import Summits.AnomalousDissipation.AnomalousDissipation.Theorems.SolenoidalFractalHomogenisationLagrangianStepCellClauseCuts
import Summits.AnomalousDissipation.AnomalousDissipation.Theorems.SolenoidalFractalHomogenisationLagrangianStepOneLevelGlueLower
import HarnessLib

/-!
# K1L `LagrangianRenormalisationStep` (stmt-AnomalousDissipation-24912) — `IntervalWindowClause` for the ν-DEPENDENT shape family (D24-1 (4)); §6–§7: SECTORIAL odd guard (D24-3 typing of record)
# planner ad-ideate-p4 g9, lens «control» (controlling quantity = Thompson part metric to a fixed shape); crux workfile, NOT a registered line.

Tenure D24-1 frees the one-level shape map of `stub_cellLawV` to a family `Φ : ℝ → (Visc4 → Visc4)` (level `i` is renormalised through
`Φ (E.cellVisc i)`; p1's `shapeSeqF` / `chainTensorF` / `SlowVectorClause(NoEx)F`, copied VERBATIM in §3/§4 until `…OneLevelDefsFamily` lands) and asks
(item (4)) for the ROBUST replacement candidate of `WindowClause`: the S⋆-CENTRED ORDER-INTERVAL window of crux idea `fixed-shape-part-metric`
(p4 g4; evidence #27/#28), typed for the family, together with the two facts its consumers need.  This file delivers, farm-checked:

* §1 the transverse Loewner order `TransLE`, the order interval `InInterval S⋆ λ S :⇔ S⋆/λ ≼ S ≼ λS⋆` (closed part-metric ball of radius `log λ`),
  monotonicity in `λ`, and the two CURRENCY CONVERSIONS `InInterval.nearIso` (interval ⇒ `NearIso (slo/λ) (shi·λ)`) and `inInterval_of_nearIso`
  (`NearIso a b` ⇒ interval of aspect `λ ≥ max (shi/a, b/slo)`), so every downstream clause TEXT stays in `NearIso` currency;
* §2 `IntervalWindowClause Φν S⋆ slo shi λ₀ Λ β μ`: the guarded intervals `{OddSmall β} ∩ [[S⋆/λ, λS⋆]]`, `λ ∈ [λ₀, Λ]`, are mapped by `Φν` into the
  interval of aspect `μ·λ` — WITH A CENTRE DEFECT `μ ≥ 1` (`μ = 1` is g4's exact clause; see DESIGN FINDING below for why the family needs `μ`);
* §3 CONSUMER FACT 1 (chain, replaces `shapeSeq_window`/`hwinT` of `chainLower_of_pieces` p629119): along `shapeSeqF` the aspect runs as
  `aspF d = λ₀·∏_{i<d} μ(cellVisc (j−i))`; under the tail bound `aspF ≤ Λc` every chain shape AND its `Φ`-image is `OddSmall β ∧ NearIso lo hi`
  (`lo·Λc ≤ slo`, `shi·Λc ≤ hi`) and `NearIso (chainTensorF E Φ j m) (kbar m·lo) (kbar m·hi)` (`chainTensorF_nearIso`) — the `𝔸`-window conjunct of
  `ChainLower E` verbatim; the tail bound is the typed SUPPORT statement `TailDefectBound μ λ₀ Λc` (S-sized: `μ ν ≤ exp(Dν^σ)` + the template's
  super-geometric `cellVisc` decay), consumed by the glue AFTER `E` is fixed by enlarging `mstar`;
* §4 CONSUMER FACT 2 (F2, replaces `nearIso_effTensor` of p629134): `nearIso_effTensorI` — ellipticity of the effective tensor
  `(1/n²)•(𝔸 + (c/ν)•Φν((1/ν)•𝔸))` from the interval clause, `exists_effective_singleModeI` (Lions) and the family adapter
  `slowVectorClauseF_of_noExF_interval : (∀ ν, IntervalWindowClause (Φ ν) …) → SlowVectorClauseNoExF … → SlowVectorClauseF …` under the explicit
  COMPATIBILITY inequalities `ΛV·shi ≤ Λ'·lo`, `ΛV·hi ≤ Λ'·slo`, `Λ' ∈ [λ₀, Λ]` (the (V)-window must sit inside ONE clause interval);
* §5 the package `IntervalWindowFamily` (clause ∀ν + defect facts + the seven bookkeeping inequalities), CANDIDATE v22⋆ stub texts `stub_cellLawW_I`
  (window half of `stub_cellLawV` over the package) and the WINDOW-AGNOSTIC `stub_oneLevelL_I` (no window-clause binder at all; the two facts about
  `Φ (cellVisc (m+1)) S` it needs become hypotheses on `S` — CONSENT ASK to the lead; a checked `example` shows it implies the v22 text under ANY
  `∀ ν, WindowClause (Φ ν) …`), and the PROVED re-plumbed glue `chainLower_of_pieces_I` (= p629119's `chainLower_of_pieces` through the package:
  `mstar ↦ max mstar m₁`, existence by `existsL_tensor`);
* §6 AMENDMENT 1 (answer to p5 §7 (b), the odd-part catch for ANY window with the same absolute `β` in and out): the SECTORIAL odd guard
  `OddSectorial S τ` (Kato sector: `(odd bsymb)² ≤ τ²·σ(k,p)·σ(k,q)`), scale-invariant, closed under positive sums / `renormStep`, EXACTLY preserved
  by block inversion (`sector_inv`, the finite-dimensional certificate that the degree-(−1) response does not amplify it), convertible both ways
  against `NearIso`; the clause `SectorialWindowClause Φ lo hi Λ τlo τhi` (= `WindowClause` with `OddSmall ↦ OddSectorial`, `∀ τ ∈ [τlo, τhi]`), its
  two consumer facts (`chainTensorF_sectorial`, `nearIso_effTensorS` / `slowVectorClauseF_of_noExF_sectorial`), candidate text `stub_cellLawW_S`, and
  the PROVED glue `chainLower_of_pieces_S` with the UNCHANGED window-agnostic `stub_oneLevelL_I` ((V)/(T)/(L) texts byte-identical: absolute
  `OddSmall … β` downstream, `τc·hi ≤ β`, `β·Λ/lo ∈ [τlo, τhi]`).  FINDING F-p4g9-2: p5's class condition `a⋆(W)·γ_W < 1` (absolute guard) relaxes
  to `sup_window γ^{sect} < 1`, which on the isotropic ray is exactly `γ_W < 1` — every isotropic word (`OddChannelAMGM`).
* §7 AMENDMENT 2 (tenure D24-3: «v2 window typing of record = p4 defect family + SECTORIAL odd guard + p5 W5 + `stub_oneLevelL_I`»): the
  consumer facts for the S⋆-centred sectorial clause `SectorialIntervalWindowClause` (chain `chainTensorF_nearIsoS` / `chainImage_nearIsoS`, F2
  `nearIso_effTensorIS` / `exists_effective_singleModeIS` / `slowVectorClauseF_of_noExF_intervalS`), the package `SectorialIntervalWindowFamily`
  (eleven interval conjuncts + four sector bookkeeping facts), candidate text `stub_cellLawW_IS`, the PROVED glue `chainLower_of_pieces_IS`
  (one-level step = the unchanged `stub_oneLevelL_I`), the `μ ≡ 1` discharge `tailDefectBound_one`, and p5's W5 in sectorial currency
  `SectorialOddChannelBound` with `sectorialIntervalWindowClause_of_channelBound` / `sector_fix_of_gain_lt_one` (odd half of the clause from gain
  `κ < 1` + source `ε`, `τlo ≥ ε/(1−κ)`).  NUMBERS OF RECORD for F-p4g9-2 (kit j308857 hill-climb; p5 j308758 LP-exact): sectorial odd gain of
  `DΦ_{W₀}` 0.50/0.51 at the fixed point vs LP-exact 0.510 (scale-free along the ray to 4 digits); 0.45–0.62 over 48 anisotropic windows of aspect
  1.3–57, no growth with aspect; frozen vs rate-dependent (M = 30, 300) identical to 4 digits.
  Sorries: exactly the four candidate stub texts (`stub_cellLawW_I`, `stub_oneLevelL_I`, `stub_cellLawW_S`, `stub_cellLawW_IS`).  Nothing here
  proves the crux, Onsager's conjecture or anomalous dissipation.

DESIGN FINDING (for tenure p1 g24 / p5 g6; numbers from g4 PART F, kit j303631/j304121).  (a) RADIAL MARGIN.  For a map that is order-reversing and
homogeneous of degree −1 with fixed shape `S⋆`, EVERY interval `[[S⋆/λ, λS⋆]]` is invariant but with ZERO radial margin: the antipode `λS⋆` is sent
EXACTLY to `S⋆/λ`.  The O(1) strictness of g4 (`κ_H ≤ 0.57`) is ANGULAR (Hilbert projective metric) and does not act radially; the only radial
slack is strict subhomogeneity (`ϑ(Tx)` increasing), of relative size ~1e-7/M² — the SAME thin margin as p5's I-centred reciprocal band (6.25e-7/M²),
not larger.  `renormStep` does not help: radially `r ↦ (r + g/r)/(1+g)` has slope `(1−g)/(1+g) → −1` in the quasi-static regime `g = gain/cellVisc² ≫ 1`.
(b) WHAT THE S⋆-CENTRING BUYS is not margin but IMMUNITY TO THE CENTRE'S ANISOTROPY: for an exactly reflected map about an anisotropic `S⋆`
(`I ∈ [[S⋆/a, aS⋆]]`, `a > 1`) the I-centred nested clause `NearIso (lo/λ)(hiλ) → NearIso (lo/λ)(hiλ)` forces `lo·hi ≤ a⁻²` AND `lo·hi ≥ a²`, i.e.
it can only close on the subhomogeneity margin against `a⋆ − 1 = 6.98e-7/M²` (g4: the true fixed shape of the cubature word is NOT exactly
isotropic) — two numbers of the same order 1/T²; the interval clause centred at the true `S⋆` has no such loss.  (c) THE FAMILY.  Each `Φν` has its
own centre `S⋆_ν`; with a COMMON centre `S⋆` and `S⋆_ν ∈ [[S⋆/√μν, √μν S⋆]]` one gets exactly `InInterval S⋆ λ S → InInterval S⋆ (μν·λ) (Φν S)` —
the clause of §2 — and NO margin is needed anywhere provided the defects are summable along the cascade, `∏_i μ(cellVisc i) < ∞` (automatic from
`μ ν ≤ exp(Dν^σ)` and the template): this is `TailDefectBound`.  (d) COST: the interval hypothesis is a MATRIX sandwich of the transverse blocks
(`B_s(S⋆)/λ ≤ B_s(S) ≤ λB_s(S⋆)`), so the model-side verification needs order-reversal of the slot response in the transverse Loewner order
(g4 target `ExcShapeOrderReversing`; p5's scalar pinch `QSPinch` covers it when `B_s(S⋆)` is scalar on `m̂_s^⊥`, i.e. at an isotropic centre, where
`IntervalWindowClause Φ (isoVisc 1) 1 1 λ₀ Λ β 1` IS p5's reciprocal-band `WindowClause Φ λ₀⁻¹ λ₀ (Λ/λ₀) β` restricted to aspects `≥ λ₀`).
RECOMMENDATION: register v22 with p5's I-centred `∀ ν, WindowClause (Φ ν) lo hi Λ β` if `CubatureThreshold`-type numerics confirm the 1/T² race
(b) is won with room; keep THIS package as the typed fallback (v22⋆: `stub_cellLawW_I` + `stub_oneLevelL_I` + `chainLower_of_pieces_I` +
`slowVectorClauseF_of_noExF_interval`), whose only new proof obligations are `TailDefectBound` (S) and the lead's consent to the window-agnostic
`stub_oneLevelL_I` (its proof sees the same two facts about `Φ (cellVisc (m+1)) S` it extracts from `WindowClause` today).

LANDING MAP (tenure D24-2 (c), for the prover who lands the sorry-free part as Theorems files `--supports stmt-AnomalousDissipation-24912 --as helper`;
texts verbatim, drop the `Cruxes` namespace for `…Theorems.SolenoidalFractalHomogenisation.LagrangianStep`, skip anything p1's `…OneLevelDefsFamily`
already provides): F1 `…LagrangianStepOneLevelDefsFamily.lean` ⊇ §1 (`TransLE`, `TransNonneg`, `InInterval` + lemmas), §2 (`IntervalWindowClause`,
`window_straddles_one`), §3 defs (`shapeSeqF`, `chainTensorF`, `aspF` + lemmas, `TailDefectBound`), §5 `IntervalWindowFamily`; F2
`…CellClauseCutsFamily.lean` ⊇ §4 (`SlowVectorClauseF`, `SlowVectorClauseNoExF`, `nearIso_effTensorI`, `exists_effective_singleModeI`,
`slowVectorClauseF_of_noExF_interval`); F3 `…OneLevelGlueLowerFamily.lean` ⊇ §3 facts (`oddSmall_renormStep` … `chainImage_nearIso`) + §5
`chainLower_of_pieces_I` (hypotheses = the stub TEXTS, so no sorry travels); optional F4 `…SectorialWindow.lean` ⊇ §6 minus `stub_cellLawW_S`
(only if a ∀-W line is revived; for the cubature route it is insurance, D24-2 (f)).  The three `stub_*` texts are NOT landed (they are skeleton texts).
LANDING MAP UPDATE (D24-3, the sectorial × defect typing is OF RECORD, so §6–§7 are no longer optional): F1 additionally ⊇ §6 `OddSectorial` + its
algebra (`sector_add_aux` … `sector_inv`), `SectorialIntervalWindowClause`, §7 `SectorialIntervalWindowFamily`, `SectorialOddChannelBound`,
`sectorialIntervalWindowClause_of_channelBound`, `sector_fix_of_gain_lt_one`, `aspF_one`, `tailDefectBound_one`; F2 additionally ⊇ §7
`nearIso_effTensorIS`, `exists_effective_singleModeIS`, `slowVectorClauseF_of_noExF_intervalS` / `_familyS`; F3 additionally ⊇ §7 `shapeSeqF_intervalS`,
`shapeSeqF_imageS`, `chainTensorF_nearIsoS`, `chainImage_nearIsoS`, `chainLower_of_pieces_IS`.  Skeleton v2 triple of record (p4 reading of D24-3):
`stub_cellLawW_IS` + `stub_oneLevelL_I` + composition `chainLower_of_pieces_IS` (the I-centred `stub_cellLawW_S` / `chainLower_of_pieces_S` of §6 and the
absolute-guard `stub_cellLawW_I` / `chainLower_of_pieces_I` of §5 remain as the two degenerate instantiations `S⋆ = I, μ ≡ 1` resp. `τ`-free).
-/

set_option linter.dupNamespace false
set_option linter.unusedVariables false
import Literature.MathematicalPhysics.QuantumFieldTheory.BalabanImbrieJaffe1984to88.BIJ88Sect4Statements
import Literature.MathematicalPhysics.QuantumFieldTheory.BalabanImbrieJaffe1984to88.BIJ88Sect2Statements
import Literature.MathematicalPhysics.QuantumFieldTheory.BalabanImbrieJaffe1984to88.BIJ88Sect5Statements

/-!
# `BalabanImbrieJaffe1984to88.BIJ88Sect5StatementsPart3` — T. Bałaban, J. Imbrie, A. Jaffe, *Effective action and cluster
properties of the abelian Higgs model*, Commun. Math. Phys. **114** (1988) 257–315 [BalabanImbrieJaffe1988]: Sect. 5, part 3 —
the BACKGROUND-FIELD THREAD of the inductive step on the carriers of Sects. 2–4: the partition of unity (5.2.1) and the
characteristic functions (5.2.2), the small field region `Λ₀^{(k)}` and the resummation (5.2.6)–(5.2.7) (p. 279), the restricted
block field gauge invariance (5.2.9), the first translation (5.3.1)/(5.3.4), the gauge transformation (5.4.1)–(5.4.6), (5.4.9),
the second translation (5.5.1), (5.5.2), (5.5.4), (5.5.7), (5.5.11), (5.5.13)–(5.5.14), the cutoff `θ_k` and the new background
field (5.6.1), the product formulas (5.6.5), (5.6.6), (5.7.1)

statement-level skeleton of published theorems with citation tags; proofs where landed; nothing here is a claim about the Yang–Mills mass gap

PDF held: `paper:balaban1988-cmp114-bij-abelian-higgs-effective-action` (journal page = PDF page + 256; the PDF is an
OFFLOADED store file, restored with `lit pull papers/<key>/original.pdf`).  Renders read as images: PDF pp. 21–33, 35–36,
40–41, 44–45, 52 (journal 277–289, 291–292, 296–297, 300–301, 308), CCITT-G4 → PNG ×2 with
`run/shared/lean/pub/pub-balaban/b2b-balaban-ref1/tools/g4png.py` (copies: the r16 seat folder `scratch/c2pages/`).

CITATION HEADER (lean-in-tree rule).  Part of the lit-balaban TYPED SKELETON (HOME `run/shared/lean/pub/lit-balaban/`; rows
`C2.Eq5.2.1-5.2.4`, `C2.Eq5.2.6-5.2.8`, `C2.Eq5.2.9`, `C2.Eq5.3.1-5.3.7`, `C2.Eq5.4.1-5.4.6`, `C2.Eq5.4.8-5.4.10`, `C2.Eq5.5.1-5.5.12`,
`C2.Eq5.5.13-5.5.14`, `C2.Eq5.6.1-5.6.2`, `C2.Claim@286`, `C2.Eq5.6.6-5.6.12`, `C2.Eq5.7.1-5.7.4` of
`HOME/lit-balaban-r16/ROWS-C2-part2.md`; companion of `BIJ88Sect5Statements` (definitions + proved identities, part 1) and
`BIJ88Sect5StatementsPart2` (the stated bounds as `Prop` leaves); unit `lit-balaban-r16`, reader of C2 Sect. 5).
WHAT IS REPRODUCED, and how.  (a) DEFINITIONS WITH BODIES on the tori of `Balaban1983to89.Setup` and the U(1)/cutoff carriers of
`BIJ88Sect3Statements`/`BIJ88Sect4Statements`/`BIJ88Sect5Statements`: the four characteristic functions (5.2.2) (AS PRINTED —
see the TRANSCRIPTION NOTE at `chiX`), the small field region `Λ₀^{(k)}` of p. 279 (over an abstract partition of the unit lattice
into `r(e_k)`-cubes), the five maps of (5.2.9) (they ARE `BIJ88Sect4Statements.bgGaugePhi/bgGaugeU/blockGaugeUj` at the printed
parameters), the translation (5.3.1), the exponential background form `(Q^{s*}_{k+1}v) exp ie_kη[X]` shared by (5.3.4), (5.4.2),
(5.4.6), (5.4.10), (5.5.13)–(5.5.14), (5.6.1) with the printed brackets, the cutoff `θ_k` (its two printed support clauses), the
translation (5.5.2); IN A RING OF OPERATORS (the style of `BIJ88Sect2Statements` for (2.9)–(2.22); lattice superscripts `η`, `L^jη`
suppressed): the kernels `w′₁` (5.4.3), `w₁` (5.4.4), `w₂` (5.4.7), `w₅` (5.4.9), `w′₃`, `w″₃` (5.5.4), `w‴₃` (5.5.7).
(b) PROVED: the partition of unity (5.2.1) (a finite product identity); the resummation (5.2.6)–(5.2.7) over the small field
regions (fibrewise regrouping of (5.2.1), the region map abstract); the invariance of `χ_x`, `χ_b`, `χ_p` under (5.2.9) asserted on
p. 279; the ring identities (5.4.3), (5.4.4), the second equality of (5.4.9) and (5.6.5) FROM (5.4.1) = (2.20)
(`BIJ88Sect2Statements.Eq220`) — with the first term of `w₅` carrying the sign `(𝒟_k − 𝒟_{k,loc})` forced by (5.4.1), the
printed `(𝒟_{k,loc} − 𝒟_k)` being refuted in a commutative instance (`eq549_asPrinted_false`; TRANSCRIPTION NOTE at `w5`); the
passage (5.4.2) → (5.4.6) under the background gauge transformation (5.4.5); (5.5.4), (5.5.7) with the remainders DEFINED as
remainders; (5.5.11) as the recursion step of (2.12); the bracket computation (5.5.13) → (5.5.14) from (5.5.2), (5.5.11); the
product formulas (5.6.6)/(5.7.1) `ũ_{k+1}ũ = u′_k` and the reduction of (5.6.1) to the form (4.2) where `θ_k = 1`.
(c) STATEMENTS as `def … : Prop`: the smallness clauses of p. 280 (`|A′_b| ≦ cp(e_k)`, `|f(p)| ≦ cp(e_k)`), (5.5.1), the two support
clauses of `θ_k` (p. 285), the restricted invariance (5.2.9) of a function of the fields.  NOT typed (rows stay `absent` at the
reader level, reasons in ROWS-C2-part2.md): the densities (5.2.8)/(5.9.6), the δ-function identities (5.3.6)–(5.3.7), the quadratic
forms `𝒬_i` (5.3.5), (5.5.3), (5.5.6), (5.5.8)–(5.5.9), (5.5.12), the geometric splitting (5.3.2), the approximation (5.5.10) (printed
with `≈`).  NOTHING of the paper is asserted beyond the kernel-checked items under (b).  Unit `lit-balaban-r16` (gen 2).
-/

namespace Literature.MathematicalPhysics.QuantumFieldTheory.BalabanImbrieJaffe1984to88.BIJ88Sect5StatementsPart3
import Summits.KontsevichZagierPeriods.KontsevichZagierPeriods.Theorems.RootDecompRelativeModAbsoluteEvenCircleP3

/-! # `RootDecompRelativeModAbsoluteEvenCircleP4` — part 4/10 of the mechanical ≤400-line split of `evB_src3.lean` (sha256 9b9fc462830f2800…)
Source: decomp-kz lens-3 g14 EvenCircle.lean FINAL @ba0f3b57 §K0–§K12 (land/EvenCircleB @954ab641, lint-fixed, §K12 re-pointed at the landed CircleSplit names; critic CLEARED g7-2 l.1388: evenCircleCellClose_holds); --supports stmt-KontsevichZagierPeriods-30572.
Split by census-1 g10 `gen/splitlean.py`: scopes re-opened with their `open`/`variable`/`set_option` context; mathematics and declaration order unchanged. -/

noncomputable section
open Set MeasureTheory
open Literature.NumberTheory.Transcendental Literature.ModelTheory.ExponentialFields
namespace Summit.KontsevichZagierPeriods.RootDecompRelativeModAbsolute.Rung30571.RegularisedLogLayer.CylLog.Leaf.G13
open Set MeasureTheory in
open Literature.NumberTheory.Transcendental Literature.ModelTheory.ExponentialFields in
/-- Auxiliary step `init_apply_zero` (§B2): init apply zero. [bookkeeping] -/
private theorem init_apply_zero (z : Fin 2 → ℝ) : Fin.init z 0 = z 0 := rfl

namespace AngleFold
════════
**Work task**
Copy exactly the opening line of the material, the line bearing "(item (4)) for", and every line between them. Include nothing else.

**Response to this exercise**
import Summits.AnomalousDissipation.AnomalousDissipation.Theorems.SolenoidalFractalHomogenisationLagrangianStepCellClauseCuts
import Summits.AnomalousDissipation.AnomalousDissipation.Theorems.SolenoidalFractalHomogenisationLagrangianStepOneLevelGlueLower
import HarnessLib

/-!
# K1L `LagrangianRenormalisationStep` (stmt-AnomalousDissipation-24912) — `IntervalWindowClause` for the ν-DEPENDENT shape family (D24-1 (4)); §6–§7: SECTORIAL odd guard (D24-3 typing of record)
# planner ad-ideate-p4 g9, lens «control» (controlling quantity = Thompson part metric to a fixed shape); crux workfile, NOT a registered line.

Tenure D24-1 frees the one-level shape map of `stub_cellLawV` to a family `Φ : ℝ → (Visc4 → Visc4)` (level `i` is renormalised through
`Φ (E.cellVisc i)`; p1's `shapeSeqF` / `chainTensorF` / `SlowVectorClause(NoEx)F`, copied VERBATIM in §3/§4 until `…OneLevelDefsFamily` lands) and asks
(item (4)) for the ROBUST replacement candidate of `WindowClause`: the S⋆-CENTRED ORDER-INTERVAL window of crux idea `fixed-shape-part-metric`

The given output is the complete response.